[What is needed]:
Stop after the line containing "CONTENT (all supports"; retype every line of the data before it exactly, starting from the first.

[Dataset entries]:

------------------------------------------------------------

import Summits.ValiantsHypothesis.ValiantsHypothesis.Theorems.LacunarySymmetroidMatrixDescartesCensusDoorA34EqualDiagonalChart

/-!
# `MatrixDescartes` census — DOOR A at `(3,4)`: the HOLLOW-CORNER CHART — every real symmetric `(3,4)` net whose annihilator
# contains a REAL LINE PAIR (with non-isotropic vertex) is congruent to `[[ε₁u+ε₂w, α, β], [α, u, 0], [β, 0, w]]`; one chart for
# all three node classes R4 / R2 / R0

HONEST FRAMING.  Object-search cell `pub-symmetroid`, door-A seat `val-sym-door-p3` (g17); item stmt-ValiantsHypothesis-19980
`DoorA34 = PosRootLawAt 3 4 18` (route item `Theses.LacunarySymmetroid.DoorA34`) is OPEN and asserted nowhere in this file.
Nothing here bounds `ζ_sym(3,4)`; nothing bears on `MatrixDescartes` (stmt-ValiantsHypothesis-18050) or on `VP ≠ VNP`.

CONTENT (all supports — no exponent enters; no `def`, no `sorry`).  Companion of `…CensusDoorA34EqualDiagonalChart{,Rows}` (the
signed-equal-diagonal chart of the REALLY-SPLIT sector R4 ∪ R0).  Here the datum is weaker and covers the majority class R2 as well:
the annihilator (trace pairing) of the net `span{S₀,…,S₃} ⊂ Sym₃(ℝ)` contains a symmetric `B₁` and a REAL LINE PAIR
`K = m nᵀ + n mᵀ` — i.e. `tr(B₁S_l) = 0` and `mᵀ S_l n = 0` for every letter (the points `[m], [n]` are conjugate for every conic
of the net) — whose vertex `v = m × n` is not `B₁`-isotropic: `a := vᵀB₁v ≠ 0`.
* §5 `det_hollowCorner` (`= uw(ε₁u+ε₂w) − α²w − β²u`) and its three sign classes: `det_hollowCorner_R4` (`ε = (1,1)`:
  `w(u²−α²) + u(w²−β²) = ½·e₃(u−α,u+α,w−β,w+β)`, the PAIR chart of `…NodeForm`), `det_hollowCorner_R2` (`ε = (1,−1)`:
  `w(u²−α²) − u(w²+β²)`, two real nodes and a conjugate pair, cf. `…NodeFormComplex.det_twoReal_oneConjPair`), `det_hollowCorner_R0`
  (`ε = (−1,−1)`: `−(w(u²+α²) + u(w²+β²))`, cf. `…NodeFormComplex.det_twoConjPairs`); `exists_sign_mul_sq`;
  **`exists_congr_hollowCorner_of_frame`** — the chart from an explicit FRAME `(v, w₁, w₂)` (`Kv = 0`, `vᵀB₁v ≠ 0`, `wᵢ ⊥_{B₁} v`,
  `wᵢ` isotropic for `K`, `w₁ᵀKw₂ ≠ 0`): ONE congruence `S_l = Pᵀ [[ε₁u_l+ε₂w_l, α_l, β_l], [α_l, u_l, 0], [β_l, 0, w_l]] P`,
  `εᵢ ∈ {1, 0, −1}` fixed (an `εᵢ = 0` only on isotropic strata);
* §6 `trace_linePair_mul`, `isSymm_linePair`, **`exists_congr_hollowCorner`** — the frame is EXPLICIT from the line-pair presentation:
  `v = m × n`, `w₁ = (B₁v) × m`, `w₂ = (B₁v) × n`, with `det[v,w₁,w₂] = a²` and `w₁ᵀKw₂ = −a²` (cross-product identities);
* §7 census form: `card_posRoots_eq_hollowCorner` (on every `d` the census count of such a pencil equals that of a hollow-corner pencil),
  `card_posRoots_le_of_hollowCorner_rows` (the Door-A row on this sector follows from the rows of the sixteen-parameter chart family),
  `hollowCorner_rows_of_posRootLawOn` (converse: chart pencils are symmetric pencils).
What is NOT here: that EVERY generic net admits such `(B₁, m, n)` (it does — the degenerate members of the annihilator pencil at real
parameters carrying a real line pair: three for R4, one for R2 and for R0 — standard, unproved in the kernel), density, openness.
[folklore] Pencils of conics / pairs of real quadratic forms; Cayley's four-nodal cubic symmetroid; elementary.
-/

-- `Summit.ValiantsHypothesis.ValiantsHypothesis.…` repeats a component by the D-0017 layout
-- (single-conjunct summit), which the `dupNamespace` linter flags; the name is mandated.
set_option linter.dupNamespace false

------------------------------------------------------------

[The completed task]:
import Summits.ValiantsHypothesis.ValiantsHypothesis.Theorems.LacunarySymmetroidMatrixDescartesCensusDoorA34EqualDiagonalChart

/-!
# `MatrixDescartes` census — DOOR A at `(3,4)`: the HOLLOW-CORNER CHART — every real symmetric `(3,4)` net whose annihilator
# contains a REAL LINE PAIR (with non-isotropic vertex) is congruent to `[[ε₁u+ε₂w, α, β], [α, u, 0], [β, 0, w]]`; one chart for
# all three node classes R4 / R2 / R0

HONEST FRAMING.  Object-search cell `pub-symmetroid`, door-A seat `val-sym-door-p3` (g17); item stmt-ValiantsHypothesis-19980
`DoorA34 = PosRootLawAt 3 4 18` (route item `Theses.LacunarySymmetroid.DoorA34`) is OPEN and asserted nowhere in this file.
Nothing here bounds `ζ_sym(3,4)`; nothing bears on `MatrixDescartes` (stmt-ValiantsHypothesis-18050) or on `VP ≠ VNP`.

CONTENT (all supports — no exponent enters; no `def`, no `sorry`).  Companion of `…CensusDoorA34EqualDiagonalChart{,Rows}` (the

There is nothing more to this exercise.